### Record set
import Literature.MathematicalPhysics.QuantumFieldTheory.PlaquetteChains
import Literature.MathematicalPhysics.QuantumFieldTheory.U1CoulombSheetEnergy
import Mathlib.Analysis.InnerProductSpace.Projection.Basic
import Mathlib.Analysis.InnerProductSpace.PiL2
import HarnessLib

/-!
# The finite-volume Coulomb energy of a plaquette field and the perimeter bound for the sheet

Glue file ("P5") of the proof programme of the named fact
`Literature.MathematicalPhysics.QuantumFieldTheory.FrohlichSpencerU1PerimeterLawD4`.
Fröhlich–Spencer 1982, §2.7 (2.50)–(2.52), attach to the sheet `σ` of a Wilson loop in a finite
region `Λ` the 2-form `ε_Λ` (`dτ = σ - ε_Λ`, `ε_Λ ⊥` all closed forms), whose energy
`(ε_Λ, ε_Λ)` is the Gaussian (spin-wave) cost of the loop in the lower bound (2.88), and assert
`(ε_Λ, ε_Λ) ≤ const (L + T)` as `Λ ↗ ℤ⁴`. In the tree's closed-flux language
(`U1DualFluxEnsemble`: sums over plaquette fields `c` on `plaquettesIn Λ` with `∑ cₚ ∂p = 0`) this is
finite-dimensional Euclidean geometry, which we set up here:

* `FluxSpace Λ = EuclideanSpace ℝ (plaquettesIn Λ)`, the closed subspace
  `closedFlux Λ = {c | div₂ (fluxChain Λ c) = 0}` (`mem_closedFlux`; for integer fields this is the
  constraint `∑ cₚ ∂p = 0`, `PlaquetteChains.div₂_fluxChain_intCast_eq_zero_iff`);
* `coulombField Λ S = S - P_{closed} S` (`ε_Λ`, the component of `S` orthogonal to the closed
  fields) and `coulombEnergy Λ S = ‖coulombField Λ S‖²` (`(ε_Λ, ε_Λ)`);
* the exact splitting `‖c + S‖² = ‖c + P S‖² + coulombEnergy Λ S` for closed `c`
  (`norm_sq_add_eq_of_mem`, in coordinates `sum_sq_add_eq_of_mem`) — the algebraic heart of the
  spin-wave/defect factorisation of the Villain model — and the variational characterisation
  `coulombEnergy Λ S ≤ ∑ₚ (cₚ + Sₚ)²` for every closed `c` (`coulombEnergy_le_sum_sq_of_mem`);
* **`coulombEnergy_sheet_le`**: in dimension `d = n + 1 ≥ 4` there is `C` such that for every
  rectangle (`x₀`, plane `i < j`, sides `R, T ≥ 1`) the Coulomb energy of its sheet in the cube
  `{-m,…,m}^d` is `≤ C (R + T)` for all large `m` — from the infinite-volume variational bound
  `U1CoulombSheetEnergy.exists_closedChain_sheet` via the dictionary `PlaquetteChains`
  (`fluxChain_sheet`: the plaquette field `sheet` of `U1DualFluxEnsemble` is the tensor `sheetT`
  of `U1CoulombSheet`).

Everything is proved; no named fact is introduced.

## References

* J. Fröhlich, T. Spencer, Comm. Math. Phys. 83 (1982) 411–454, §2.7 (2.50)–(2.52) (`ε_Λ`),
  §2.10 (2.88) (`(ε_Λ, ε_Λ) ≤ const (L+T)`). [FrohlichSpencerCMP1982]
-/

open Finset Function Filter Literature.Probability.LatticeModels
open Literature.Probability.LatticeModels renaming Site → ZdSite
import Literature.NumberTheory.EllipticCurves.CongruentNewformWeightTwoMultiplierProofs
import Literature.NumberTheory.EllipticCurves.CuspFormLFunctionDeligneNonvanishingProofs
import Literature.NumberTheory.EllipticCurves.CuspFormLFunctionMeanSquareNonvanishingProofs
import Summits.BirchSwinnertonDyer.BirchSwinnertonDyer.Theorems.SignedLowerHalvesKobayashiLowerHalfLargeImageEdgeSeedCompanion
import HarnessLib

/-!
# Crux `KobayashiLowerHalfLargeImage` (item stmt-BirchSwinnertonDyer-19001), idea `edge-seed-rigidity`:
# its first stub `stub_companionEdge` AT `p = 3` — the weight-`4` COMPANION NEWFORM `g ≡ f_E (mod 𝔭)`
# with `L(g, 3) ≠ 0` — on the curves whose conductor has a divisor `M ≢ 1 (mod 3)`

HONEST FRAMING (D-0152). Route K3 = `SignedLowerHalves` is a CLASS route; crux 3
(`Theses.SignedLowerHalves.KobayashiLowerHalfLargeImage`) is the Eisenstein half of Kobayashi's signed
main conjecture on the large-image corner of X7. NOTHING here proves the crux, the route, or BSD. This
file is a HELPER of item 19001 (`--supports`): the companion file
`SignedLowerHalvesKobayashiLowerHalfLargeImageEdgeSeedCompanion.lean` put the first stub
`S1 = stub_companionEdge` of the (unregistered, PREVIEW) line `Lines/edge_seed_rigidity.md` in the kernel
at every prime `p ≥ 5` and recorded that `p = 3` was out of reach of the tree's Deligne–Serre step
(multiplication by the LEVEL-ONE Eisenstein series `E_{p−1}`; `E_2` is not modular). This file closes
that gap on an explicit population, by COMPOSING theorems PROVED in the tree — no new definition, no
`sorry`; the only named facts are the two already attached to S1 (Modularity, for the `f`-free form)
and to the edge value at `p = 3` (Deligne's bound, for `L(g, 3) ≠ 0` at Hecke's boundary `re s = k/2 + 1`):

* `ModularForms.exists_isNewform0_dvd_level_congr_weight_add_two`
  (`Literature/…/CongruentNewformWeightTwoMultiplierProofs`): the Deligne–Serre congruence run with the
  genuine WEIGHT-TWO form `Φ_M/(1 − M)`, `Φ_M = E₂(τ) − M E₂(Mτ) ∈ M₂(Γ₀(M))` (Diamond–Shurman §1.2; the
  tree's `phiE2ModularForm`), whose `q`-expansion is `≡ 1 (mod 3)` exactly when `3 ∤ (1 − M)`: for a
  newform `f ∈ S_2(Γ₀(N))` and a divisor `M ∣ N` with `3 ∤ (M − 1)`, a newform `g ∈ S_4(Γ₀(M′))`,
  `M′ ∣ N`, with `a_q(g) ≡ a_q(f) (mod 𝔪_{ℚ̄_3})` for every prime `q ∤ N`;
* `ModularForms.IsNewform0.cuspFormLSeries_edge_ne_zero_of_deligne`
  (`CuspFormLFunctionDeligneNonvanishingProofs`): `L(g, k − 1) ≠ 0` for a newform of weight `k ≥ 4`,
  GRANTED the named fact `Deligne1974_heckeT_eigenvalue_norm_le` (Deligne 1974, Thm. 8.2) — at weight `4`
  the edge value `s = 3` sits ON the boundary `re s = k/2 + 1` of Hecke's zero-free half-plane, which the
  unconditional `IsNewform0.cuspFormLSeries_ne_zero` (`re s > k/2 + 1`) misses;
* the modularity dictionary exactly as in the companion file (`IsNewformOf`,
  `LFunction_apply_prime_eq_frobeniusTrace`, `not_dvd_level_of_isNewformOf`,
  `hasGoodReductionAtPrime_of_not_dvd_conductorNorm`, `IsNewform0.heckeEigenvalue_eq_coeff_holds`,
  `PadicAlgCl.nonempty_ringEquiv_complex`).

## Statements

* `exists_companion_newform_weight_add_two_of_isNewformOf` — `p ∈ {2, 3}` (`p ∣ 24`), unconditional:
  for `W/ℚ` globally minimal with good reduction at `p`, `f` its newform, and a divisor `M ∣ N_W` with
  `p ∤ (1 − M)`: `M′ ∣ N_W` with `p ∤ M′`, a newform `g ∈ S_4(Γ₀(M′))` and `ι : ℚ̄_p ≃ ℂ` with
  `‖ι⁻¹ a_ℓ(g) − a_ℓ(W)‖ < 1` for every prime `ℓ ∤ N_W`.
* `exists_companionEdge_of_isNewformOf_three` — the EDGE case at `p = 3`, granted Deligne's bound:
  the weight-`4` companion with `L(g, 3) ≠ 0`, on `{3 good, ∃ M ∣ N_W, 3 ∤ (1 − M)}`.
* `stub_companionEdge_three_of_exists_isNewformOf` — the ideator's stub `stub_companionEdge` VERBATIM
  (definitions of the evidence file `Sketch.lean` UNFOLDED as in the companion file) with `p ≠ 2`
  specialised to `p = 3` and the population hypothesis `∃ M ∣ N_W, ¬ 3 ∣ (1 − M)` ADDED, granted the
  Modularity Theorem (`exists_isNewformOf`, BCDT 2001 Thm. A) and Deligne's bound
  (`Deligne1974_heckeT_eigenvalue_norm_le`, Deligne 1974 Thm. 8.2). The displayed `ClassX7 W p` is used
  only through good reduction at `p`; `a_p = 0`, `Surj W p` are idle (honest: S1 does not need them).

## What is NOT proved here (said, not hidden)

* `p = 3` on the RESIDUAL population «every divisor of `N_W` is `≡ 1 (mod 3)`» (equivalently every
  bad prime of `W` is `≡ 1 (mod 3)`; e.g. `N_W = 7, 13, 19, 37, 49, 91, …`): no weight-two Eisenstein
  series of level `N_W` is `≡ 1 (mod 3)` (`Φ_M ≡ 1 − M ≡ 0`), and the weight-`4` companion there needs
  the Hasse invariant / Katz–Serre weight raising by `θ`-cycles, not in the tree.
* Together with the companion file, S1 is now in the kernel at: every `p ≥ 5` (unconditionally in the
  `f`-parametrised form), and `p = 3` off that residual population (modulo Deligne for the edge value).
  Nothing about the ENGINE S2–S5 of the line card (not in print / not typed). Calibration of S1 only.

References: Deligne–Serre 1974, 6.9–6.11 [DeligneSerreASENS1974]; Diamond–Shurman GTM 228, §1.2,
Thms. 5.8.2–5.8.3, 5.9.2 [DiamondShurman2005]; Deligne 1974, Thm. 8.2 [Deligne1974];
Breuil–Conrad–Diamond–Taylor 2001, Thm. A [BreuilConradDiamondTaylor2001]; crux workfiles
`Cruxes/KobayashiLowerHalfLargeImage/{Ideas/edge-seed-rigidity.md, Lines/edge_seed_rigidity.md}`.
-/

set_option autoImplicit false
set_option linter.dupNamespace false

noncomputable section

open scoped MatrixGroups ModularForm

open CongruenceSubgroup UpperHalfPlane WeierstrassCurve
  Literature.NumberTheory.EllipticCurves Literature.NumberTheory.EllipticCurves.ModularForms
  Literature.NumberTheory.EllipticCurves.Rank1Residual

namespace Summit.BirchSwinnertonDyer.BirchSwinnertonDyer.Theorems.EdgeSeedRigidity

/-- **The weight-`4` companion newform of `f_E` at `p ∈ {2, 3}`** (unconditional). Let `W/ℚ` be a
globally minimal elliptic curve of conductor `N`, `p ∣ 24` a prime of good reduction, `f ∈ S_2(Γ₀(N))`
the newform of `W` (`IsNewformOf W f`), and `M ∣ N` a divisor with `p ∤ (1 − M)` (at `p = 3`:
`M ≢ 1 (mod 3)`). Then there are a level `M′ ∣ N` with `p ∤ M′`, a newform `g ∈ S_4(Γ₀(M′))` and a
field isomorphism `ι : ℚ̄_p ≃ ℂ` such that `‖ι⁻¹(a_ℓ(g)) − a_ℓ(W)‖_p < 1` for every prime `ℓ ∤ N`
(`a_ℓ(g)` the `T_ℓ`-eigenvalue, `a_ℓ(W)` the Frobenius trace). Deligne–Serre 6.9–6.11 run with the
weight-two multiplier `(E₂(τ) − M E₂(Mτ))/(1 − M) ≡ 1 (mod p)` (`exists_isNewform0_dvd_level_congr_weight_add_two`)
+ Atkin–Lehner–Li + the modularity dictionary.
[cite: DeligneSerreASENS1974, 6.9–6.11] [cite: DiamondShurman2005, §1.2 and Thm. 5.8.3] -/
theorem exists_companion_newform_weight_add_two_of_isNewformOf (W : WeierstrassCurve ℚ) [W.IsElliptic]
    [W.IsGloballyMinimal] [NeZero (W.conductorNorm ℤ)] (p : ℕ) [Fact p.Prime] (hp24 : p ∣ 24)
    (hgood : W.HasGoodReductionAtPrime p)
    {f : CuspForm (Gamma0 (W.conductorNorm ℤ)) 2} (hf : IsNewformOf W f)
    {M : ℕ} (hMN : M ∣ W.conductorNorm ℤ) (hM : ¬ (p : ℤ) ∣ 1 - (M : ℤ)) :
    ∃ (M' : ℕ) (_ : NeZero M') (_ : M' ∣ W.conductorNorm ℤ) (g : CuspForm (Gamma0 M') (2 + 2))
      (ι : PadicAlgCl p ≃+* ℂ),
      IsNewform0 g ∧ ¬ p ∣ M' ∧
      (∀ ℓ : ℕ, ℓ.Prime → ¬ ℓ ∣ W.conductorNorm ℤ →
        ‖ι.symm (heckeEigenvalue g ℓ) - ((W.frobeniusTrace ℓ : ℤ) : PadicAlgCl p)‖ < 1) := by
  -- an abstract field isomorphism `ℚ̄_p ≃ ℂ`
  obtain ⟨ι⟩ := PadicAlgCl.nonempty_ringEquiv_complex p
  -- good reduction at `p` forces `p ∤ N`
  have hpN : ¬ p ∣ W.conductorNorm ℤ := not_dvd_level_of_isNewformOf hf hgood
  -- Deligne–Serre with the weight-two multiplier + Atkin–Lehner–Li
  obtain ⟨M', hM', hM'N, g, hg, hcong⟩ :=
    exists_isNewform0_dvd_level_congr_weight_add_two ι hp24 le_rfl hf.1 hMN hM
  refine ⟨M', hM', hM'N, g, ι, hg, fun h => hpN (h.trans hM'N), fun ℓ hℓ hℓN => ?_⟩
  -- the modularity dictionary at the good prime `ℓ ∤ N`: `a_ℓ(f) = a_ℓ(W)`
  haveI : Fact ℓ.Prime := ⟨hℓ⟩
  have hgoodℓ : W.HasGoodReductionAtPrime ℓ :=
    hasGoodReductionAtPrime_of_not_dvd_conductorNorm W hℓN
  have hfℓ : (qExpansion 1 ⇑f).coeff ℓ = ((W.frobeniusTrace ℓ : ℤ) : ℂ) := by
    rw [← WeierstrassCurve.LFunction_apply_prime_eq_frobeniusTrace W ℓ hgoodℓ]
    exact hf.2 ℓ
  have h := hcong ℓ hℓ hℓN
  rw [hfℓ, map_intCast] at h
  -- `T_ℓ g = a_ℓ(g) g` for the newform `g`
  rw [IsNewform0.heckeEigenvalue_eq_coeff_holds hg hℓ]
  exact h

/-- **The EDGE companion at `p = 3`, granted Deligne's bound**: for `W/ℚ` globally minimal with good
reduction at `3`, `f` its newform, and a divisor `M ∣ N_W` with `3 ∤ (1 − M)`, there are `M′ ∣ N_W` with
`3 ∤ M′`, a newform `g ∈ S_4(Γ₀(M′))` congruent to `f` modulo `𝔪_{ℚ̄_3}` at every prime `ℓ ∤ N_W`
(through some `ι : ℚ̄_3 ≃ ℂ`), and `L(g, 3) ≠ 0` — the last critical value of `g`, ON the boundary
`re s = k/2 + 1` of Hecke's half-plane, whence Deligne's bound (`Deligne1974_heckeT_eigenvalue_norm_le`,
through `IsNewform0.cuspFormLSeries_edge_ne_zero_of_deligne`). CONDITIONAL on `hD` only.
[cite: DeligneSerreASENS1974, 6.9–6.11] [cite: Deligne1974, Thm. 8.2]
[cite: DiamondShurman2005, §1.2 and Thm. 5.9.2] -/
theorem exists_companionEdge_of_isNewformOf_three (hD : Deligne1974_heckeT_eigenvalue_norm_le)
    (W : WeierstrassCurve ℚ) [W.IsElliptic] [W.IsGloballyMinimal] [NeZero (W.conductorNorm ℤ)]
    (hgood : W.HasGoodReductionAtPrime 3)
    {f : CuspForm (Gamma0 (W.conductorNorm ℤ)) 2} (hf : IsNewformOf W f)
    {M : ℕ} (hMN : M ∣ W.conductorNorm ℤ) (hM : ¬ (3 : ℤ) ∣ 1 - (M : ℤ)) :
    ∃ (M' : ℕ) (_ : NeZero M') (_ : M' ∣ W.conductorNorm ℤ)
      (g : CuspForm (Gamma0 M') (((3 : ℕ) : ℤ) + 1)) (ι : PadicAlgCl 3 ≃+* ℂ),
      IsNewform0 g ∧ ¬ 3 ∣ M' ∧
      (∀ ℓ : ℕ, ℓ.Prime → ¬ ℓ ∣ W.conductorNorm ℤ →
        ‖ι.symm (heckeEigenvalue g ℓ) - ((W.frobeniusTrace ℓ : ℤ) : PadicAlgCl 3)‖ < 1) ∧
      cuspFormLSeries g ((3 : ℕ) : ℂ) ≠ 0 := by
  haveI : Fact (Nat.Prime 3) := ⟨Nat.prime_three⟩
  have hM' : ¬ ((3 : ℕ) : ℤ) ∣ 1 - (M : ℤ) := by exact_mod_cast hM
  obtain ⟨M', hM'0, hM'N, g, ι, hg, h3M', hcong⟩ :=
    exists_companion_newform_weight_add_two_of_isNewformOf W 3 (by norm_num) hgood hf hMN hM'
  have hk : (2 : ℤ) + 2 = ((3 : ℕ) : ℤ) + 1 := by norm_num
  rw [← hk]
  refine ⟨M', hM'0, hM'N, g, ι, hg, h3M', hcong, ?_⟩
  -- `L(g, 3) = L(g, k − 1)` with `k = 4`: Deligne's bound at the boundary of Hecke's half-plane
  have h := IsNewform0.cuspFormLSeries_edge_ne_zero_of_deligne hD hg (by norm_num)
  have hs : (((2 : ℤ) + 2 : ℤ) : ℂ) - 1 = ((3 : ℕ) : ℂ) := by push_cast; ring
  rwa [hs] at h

### What you will do
Begin with the first line of the data above and, please, print each line exactly until you have printed the line containing "(2.88), and assert"; print nothing else.

### Answer area
import Literature.MathematicalPhysics.QuantumFieldTheory.PlaquetteChains
import Literature.MathematicalPhysics.QuantumFieldTheory.U1CoulombSheetEnergy
import Mathlib.Analysis.InnerProductSpace.Projection.Basic
import Mathlib.Analysis.InnerProductSpace.PiL2
import HarnessLib

/-!
# The finite-volume Coulomb energy of a plaquette field and the perimeter bound for the sheet

Glue file ("P5") of the proof programme of the named fact
`Literature.MathematicalPhysics.QuantumFieldTheory.FrohlichSpencerU1PerimeterLawD4`.
Fröhlich–Spencer 1982, §2.7 (2.50)–(2.52), attach to the sheet `σ` of a Wilson loop in a finite
region `Λ` the 2-form `ε_Λ` (`dτ = σ - ε_Λ`, `ε_Λ ⊥` all closed forms), whose energy
`(ε_Λ, ε_Λ)` is the Gaussian (spin-wave) cost of the loop in the lower bound (2.88), and assert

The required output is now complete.